Common financial management products

The first category is fixed-income financial products. Common ones include bank financial products and trust financial products.

The second category is capital-guaranteed and floating-income financial products, mainly issued by banks.

The third category is non-principal guaranteed floating income financial products, which are mainly divided into bank financial products and securities investment financial products.

Money Fund

The so-called money fund is an open-end fund that mainly invests in stable financial products such as central bank bills, book-entry treasury bonds, financial bonds, and agreement deposits, because it does not Like other open-end funds, there are subscription and redemption fees, so investors can treat it as a "current savings" and purchase and redeem it at any time. It usually takes 2 to 3 working days from issuing a redemption order to being able to withdraw cash.

Subscription Funds

Regular fixed-amount subscription funds are very suitable for salaried workers to achieve the goal of forced savings. The number of various open-end funds that have been listed has reached hundreds, and their main distribution channel is banks. Then, salaried workers who frequently visit the bank may wish to select a fund that it sells as an agent, and sign an agreement with the bank to stipulate the monthly deduction amount. From now on, the bank will deduct the agreed amount from your capital account every month and transfer it to the fund. The account completes the fund subscription.

This approach is conducive to risk diversification and long-term stable value appreciation. With this investment method, you don’t need to master too much professional knowledge, and you don’t have to worry about choosing the time to buy. You just need to be patient and insist on medium- and long-term holdings. Under normal circumstances, the income from fixed investment in funds will be higher than that from zero deposits. Interest. Because of this, it is even an excellent choice for working people to save education funds for their children or plan pensions.
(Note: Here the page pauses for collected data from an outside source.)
import Summits.QuantumFields.YangMills.Theorems.BalabanUVNodesN15PerCubeGreenSopCloseScaled
import Summits.QuantumFields.YangMills.Theorems.BalabanUVNodesN15PerCubeGreenCovariantGradientClose
import Summits.QuantumFields.YangMills.Theorems.BalabanUVNodesN15PerCubeGreenLandauCov
import Summits.QuantumFields.YangMills.Theorems.BalabanUVNodesN15CovariantLandauMinimizers
import HarnessLib

/-!
# N15 = NE2, road (c) — PROGRAMME (PC), (PC-D) «the per-cube LANDAU LETTER», II: THE MINIMIZER GRADIENT `E(U) = D_UG′(U)Q′(U)ᵀ` (n15-c∕212 `cE`, fine coloured 1-forms ← coarse
# coloured scalars) — ITS ROWS at the scale `(L^k)^{−(d+1)}` for `U` and for the flat field, and ITS CLOSENESS `E(U) − E(𝟙) ≤ B(L^k)^{−(d+1)}(Σ(r_V) + σ + (L^m)⁻¹ + e^{−δd_Z(y)})e^{−δd}`
# for `U` (3.35)-small in the trivial gauge on the two-collar boxes of the near cubes and in Bałaban's class on the far ones (dag-n15-c g29, n15-c∕307)

Cell `pub-ymgap`, seat `pub-ymgap-dag-n15-c` (generation g29; R134 (a), s1; HUMAN RULING D-0062).  `bears_on: R4∕N15 · K3⁸ SpineGivenEndpointR13SepCoPHV (stmt-QuantumFields-27366)`;
filed `--kind proof --supports stmt-QuantumFields-27366 --as helper` — COUNT-NEUTRAL.  One theorem, 0 `sorry`, 0 `def`.  The bookkeeping (geometry of the cover, the SITE letter of
`Q′(U)ᵀ − Q′(𝟙)ᵀ`: `σ(r_V)` on the blocks of near cubes, `|ι| + 1` on far blocks where `d_Z = 0`) is COPIED from the TREE text of n15-c∕299a `…PerCubeGreenSopCloseScaled` with the (3.35)
data on the two-collar boxes; entry 2 of (3.42) comes from n15-c∕278 (rows) and n15-c∕305 (closeness), assembled on bonds by n15-c∕299h `hasMaj_bond_of_pull`; the two compositions are
n15-c∕297 `hasMaj_nfW_comp_exp` ∕ `hasMaj_comp_nfW` (Lipschitz `d_Z`).  Imports 299a, 305, 299h, 212 BY NAME.  Nothing in the tree is modified.

WHY.  n15-c∕212 `landauCov_sub_factorised`: `D(I−R)Dᵀ(U) − D(I−R)Dᵀ(𝟙) = (E−E₁)S⁻¹Eᵀ + E₁(S⁻¹−S₁⁻¹)Eᵀ + E₁S₁⁻¹(E−E₁)ᵀ`; with n15-c∕213∕306 (`A·C·Bᵀ` rows from the rows of the
fine-indexed factors) the per-cube Landau letter needs exactly: rows of `E`, `E₁` and of `E − E₁` (THIS FILE), rows of `S⁻¹` (n15-c∕299e) and of `S⁻¹ − S₁⁻¹` (n15-c∕299a∕299i).
No adjoint entry of (3.42) is used.

HONEST FRAMING ∕ LIMITS.  MODEL carriers (the cover of n15-c∕260 on the doubled unit torus); composition of LANDED theorems; [B9] (3.34)–(3.35) p.396, (3.42) p.397, (3.49) p.399,
Cor. 3.8 p.410, (3.95)–(3.96) p.411 cited for SHAPES ∕ MECHANISM, NOT the printed statements.  NE2⁺ NOT PRINTED, NOT proved; N15 of record untouched (DISCHARGED AS CONSUMED,
p687738); K3⁸ OPEN; counts of record UNMOVED; one finite 𝕋⁴ at fixed ε per index — NOT infinite volume, NOT OS on ℝ⁴, NOT a mass gap, NOT Clay.  Restate-immune (no Theses import).
-/

noncomputable section

open scoped BigOperators Matrix Matrix.Norms.L2Operator

namespace Summit.QuantumFields.YangMills.BalabanUVNodes.N15.Gluing

open Real
open Literature.MathematicalPhysics.QuantumFieldTheory.Balaban1983to89
open Literature.MathematicalPhysics.QuantumFieldTheory.Balaban1983to89.B5Prop11Plancherel (Tor fine unitVec)
open Literature.MathematicalPhysics.QuantumFieldTheory.Balaban1983to89.B11SectG (BlockNorm HasMaj RowSum hasMaj_zero)
open Literature.MathematicalPhysics.QuantumFieldTheory.Balaban1983to89.B6RandomWalk (Triangle254)
open Literature.MathematicalPhysics.QuantumFieldTheory.Balaban1983to89.B6Prop26Gluing (mulOp)
open Literature.MathematicalPhysics.QuantumFieldTheory.Balaban1983to89.B6UnitTorusCarrier (unitTorusGeo triangle254_unitTorusGeo rowSum_unitTorusGeo unitTorusGeo_dist_nonneg unitTorusGeo_dist_self)
open Literature.MathematicalPhysics.QuantumFieldTheory.Balaban1983to89.B9Eq335RegularityClasses (Reg335Cube)
open Literature.MathematicalPhysics.QuantumFieldTheory.Balaban1983to89.B9Eq3117Current (gaugeTr gaugeTr_apply)
open Literature.MathematicalPhysics.QuantumFieldTheory.Balaban1983to89.B9Eq39Adjoint (covD fluct)
open Literature.MathematicalPhysics.QuantumFieldTheory.Balaban1983to89.B9BackgroundsKLevelV1 (fluct_zero)
open Summit.QuantumFields.YangMills.BalabanUVNodes.N15.CovLandau (claplA cGreen cSop csavg cgrad cE hasMaj_csavg hasMaj_csavg_transpose hasMaj_csavg_sub_at hasMaj_csavg_sub_transpose_at mulVecLin_sub')
open Literature.MathematicalPhysics.QuantumFieldTheory.Balaban1983to89.T4EtaRateCoeffDefect (pull)
open Summit.QuantumFields.YangMills.BalabanUVNodes.N15.CovAvg (cvaStair cvaStair_one)
open Summit.QuantumFields.YangMills.BalabanUVNodes.N15.BackgroundModel (kappa_ofBlocks)
open Summit.QuantumFields.YangMills.BalabanUVNodes.N15.DefectKernel (kingBlockOf_bpt)
open Literature.MathematicalPhysics.QuantumFieldTheory.Balaban1983to89.B5Block118 (bpt)
open Literature.MathematicalPhysics.QuantumFieldTheory.Balaban1983to89.B9Eq335PureGaugeInClassAtLettersY (reg335Cube_gaugeTr_one)
open Literature.MathematicalPhysics.QuantumFieldTheory.King1986 (aK aK_pos aK_le)
open Literature.MathematicalPhysics.QuantumFieldTheory.King1986.Torus (blockOf)
open Literature.Barriers.QuantumFields (traceForm)
open Summit.QuantumFields.YangMills.BalabanUVNodes.N15.BackgroundLayer (covLapM tCoefA tCoefC)
open Summit.QuantumFields.YangMills.BalabanUVNodes.N15.VectorPiece (bshiftEquiv bshiftEquiv_apply)
open Summit.QuantumFields.YangMills.BalabanUVNodes.N15.MatrixSpecies (mmulOp coordMat basisConst liftEquiv liftBlk)
open Summit.QuantumFields.YangMills.BalabanUVNodes.N15.TwoGrid (chiCube cubeBlocks hasMaj_smul_ofBlocks)
open Summit.QuantumFields.YangMills.BalabanUVNodes.N15.CurvedSpecies (gaugePair uN_exists_gauge_cutCoefLetters_of_reg335Cube uN_localCoefLetters_of_gauge335)

variable {d : ℕ}

section Green

variable {L : ℕ} [NeZero L]
import Mathlib
import Summits.Langlands.Langlands.Theses.PicardMuOrdinary
import Literature.NumberTheory.GaloisRepresentations.GaloisRep
import Literature.NumberTheory.GaloisRepresentations.OrdinaryRegular
import Literature.NumberTheory.GaloisRepresentations.LocalClassFieldTheory

/-!
# drefute g3 — a TYPED Galois-side replacement for the empty guard `HasMuOrdinaryReductionAtThree f`

For the lead / tenure planner of crux stmt-Langlands-13758 (line `split-ramified-prime-sqrt6`).
The typed guard of Stubs 3/5/7 is empty on `ℤ[X]` (BBW 2017 Lemma 4; drefute g1/g2, cdisprove item 24).
The engine of Stub 5 (μ-ordinary higher Hida theory + two-wall Sen = Cousin) only ever uses the LOCAL
GALOIS shape of `ρ'_C = ρ_C ⊗ ψ` at `λ`: a `Γ_{K_λ}`-stable full flag (multiplicative ⊂ connected ⊂ all,
from the 3-divisible group of the Néron model over the potentially-good-reduction field `M_w`, which is
`Γ_{K_λ}`-stable because the connected and multiplicative parts are canonical) whose diagonal characters
are, on the open subgroup `I_{M_w}` of inertia, the algebraic characters of labelled Hodge–Tate type
`A` at the `e`-label and `B` at the conjugate label (for `ρ'_C`: `{2,1,1} | {1,1,0}` in flag order, up
to the tree's sign convention `HT(ε) = -1` — the planner fixes `A, B`).  This is EXACTLY the tree's
accepted `FramedGaloisRep.IsOrdinaryOfLabelledWeightAt` (OrdinaryRegular.lean: Geraghty/Qian
"ordinary of weight λ" WITHOUT the dominance/regularity clause — repeated weights allowed), relative to a
local Artin datum `art` (a parameter, as everywhere in the tree).

So the guard below ELABORATES TODAY, is a predicate on Stub 2's output `ρ` (case split after Stubs
1–2, composition `Probes.composition_of_galois_split`), is satisfied on paper by every `f` of BBW stable
type (b) (e.g. `f = 3x⁴ + x³ - 54`, `Gal = S₄`, cdisprove item 25) and fails for type (a) (curve
potentially good ⇒ `J` supersingular, no unit-root line) — i.e. it is the honest "`ρ_C` μ-ordinary at
`λ`" the remainder stub should negate.
-/

open Literature.NumberTheory.GaloisRepresentations
open IsDedekindDomain NumberField Polynomial

noncomputable section

namespace Summit.Langlands.Langlands.Cruxes.IrregularClassicality.DrefuteG3.RepairGuard

local notation "K" => CyclotomicField 3 ℚ

/-- The labelled weight at a place `v` of `K`: type `A` at the label `τ : K_v → ℚ̄₃` whose restriction
to `K` is `ι⁻¹ ∘ e` (the `e`-label), type `B` at the other label. -/
def labelWeight (ι : PadicAlgCl 3 ≃+* ℂ) (e : K →+* ℂ) (v : HeightOneSpectrum (𝓞 K))
    (A B : Fin 3 → ℤ) : LabelledWeight (v.adicCompletion K) (PadicAlgCl 3) 3 :=
  fun τ => by
    classical
    exact if ∀ x : K, τ (algebraMap K (v.adicCompletion K) x) = ι.symm (e x) then A else B

/-- **The Galois-side μ-ordinarity guard** (typed replacement for `HasMuOrdinaryReductionAtThree f`):
at the (unique) place `v ∣ 3` of `K`, `ρ|_{Γ_{K_v}}` is ordinary of the labelled weight
`labelWeight ι e v A B` relative to the Artin datum `art v` — upper triangular in some frame, with
diagonal characters equal to the prescribed algebraic characters on an open subgroup of inertia
(`FramedGaloisRep.IsOrdinaryOfLabelledWeightAt`, no regularity required). -/
def MuOrdinaryGaloisGuard (art : ∀ v : HeightOneSpectrum (𝓞 K), LocalArtinData (v.adicCompletion K))
    (A B : Fin 3 → ℤ) (_f : ℤ[X]) (ι : PadicAlgCl 3 ≃+* ℂ) (e : K →+* ℂ)
    (ρ : FramedGaloisRep K (PadicAlgCl 3) 3) : Prop :=
  ∃ v : HeightOneSpectrum (𝓞 K), ((3 : ℕ) : 𝓞 K) ∈ v.asIdeal ∧
    ρ.IsOrdinaryOfLabelledWeightAt v (art v) (labelWeight ι e v A B)

/-- Unfolding, in the tree's own vocabulary (frame `g`, open subgroup `U`, Weil inertia). -/
theorem muOrdinaryGaloisGuard_iff
    (art : ∀ v : HeightOneSpectrum (𝓞 K), LocalArtinData (v.adicCompletion K))
    (A B : Fin 3 → ℤ) (f : ℤ[X]) (ι : PadicAlgCl 3 ≃+* ℂ) (e : K →+* ℂ)
    (ρ : FramedGaloisRep K (PadicAlgCl 3) 3) :
    MuOrdinaryGaloisGuard art A B f ι e ρ ↔
    ∃ v : HeightOneSpectrum (𝓞 K), ((3 : ℕ) : 𝓞 K) ∈ v.asIdeal ∧
      ∃ g : GL (Fin 3) (PadicAlgCl 3), FramedRep.IsUpperTriangular ((ρ.toLocal v).conj g) ∧
        ∃ U : OpenSubgroup (Field.absoluteGaloisGroup (v.adicCompletion K)),
          ∀ w ∈ WeilGroup.inertia (v.adicCompletion K),
            WeilGroup.toAbsGalois (v.adicCompletion K) w ∈ U → ∀ i : Fin 3,
              FramedRep.diagEntry ((ρ.toLocal v).conj g) i (WeilGroup.toAbsGalois _ w) =
                (ordinaryWeightUnit (labelWeight ι e v A B) i ((art v).artin w) : PadicAlgCl 3) :=
  Iff.rfl

/-- The repaired guard for Stub 5 in the shape of `Probes.GaloisGuard`
(`ℤ[X] → (ℚ̄₃ ≃+* ℂ) → (K →+* ℂ) → FramedGaloisRep K ℚ̄₃ 3 → Prop`). -/
example (art : ∀ v : HeightOneSpectrum (𝓞 K), LocalArtinData (v.adicCompletion K))
    (A B : Fin 3 → ℤ) :
    ℤ[X] → (PadicAlgCl 3 ≃+* ℂ) → (K →+* ℂ) → FramedGaloisRep K (PadicAlgCl 3) 3 → Prop :=
  MuOrdinaryGaloisGuard art A B

end Summit.Langlands.Langlands.Cruxes.IrregularClassicality.DrefuteG3.RepairGuard

end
When buying funds at a fixed amount on a regular basis, it is particularly important to choose which fund. Generally speaking, this investment method is suitable for stock funds or stock-focused hybrid funds. The important criterion for selection is its long-term profitability.

Monthly Plan

Some joint-stock banks have a "monthly plan" deposit method. The annual income can reach 3.3 times of current deposits and 1.5 times of call deposits. As long as the balance of a single account exceeds 10,000 yuan, you can agree on a monthly financial plan with the bank in the second half of each month. The bank will announce the income of the previous period on the 1st of each month, and allow investors to terminate the plan from the 5th to the 25th of each month to ensure the liquidity of funds. The expected annual yield is 1.7% to 2.05%.

The second stage of wealth appreciation of 100,000 yuan

50% steady defense, 50% "steady attack + strong attack"

Defending: After working for several years , maybe you already have a deposit of about 100,000 yuan, so you can take good care of your savings over the years and let them increase in value faster.

First of all, half of your savings should be placed in bank deposits or treasury bonds. The purpose of this money is not to increase income, but to protect capital and avoid exposing wealth to uncontrollable risks.

In addition to deposits and treasury bonds, you can also pay attention to other low-risk financial products, such as RMB financial products and money market funds. The principal of investing in these financial products is safer, although the yields given are There is no absolute guarantee for the expected rate of return, but in fact the fluctuation range of the rate of return is not large. For example, if you invest 10,000 to 20,000 yuan in currency or bond-type open-end funds, it can replace demand deposits.

Under the condition of ensuring liquidity and low risk, the return rate of money market funds is generally about 2%. Monetary funds generally do not charge redemption fees, have low management fees, are very flexible in conversion, have high principal security, and are tax-free.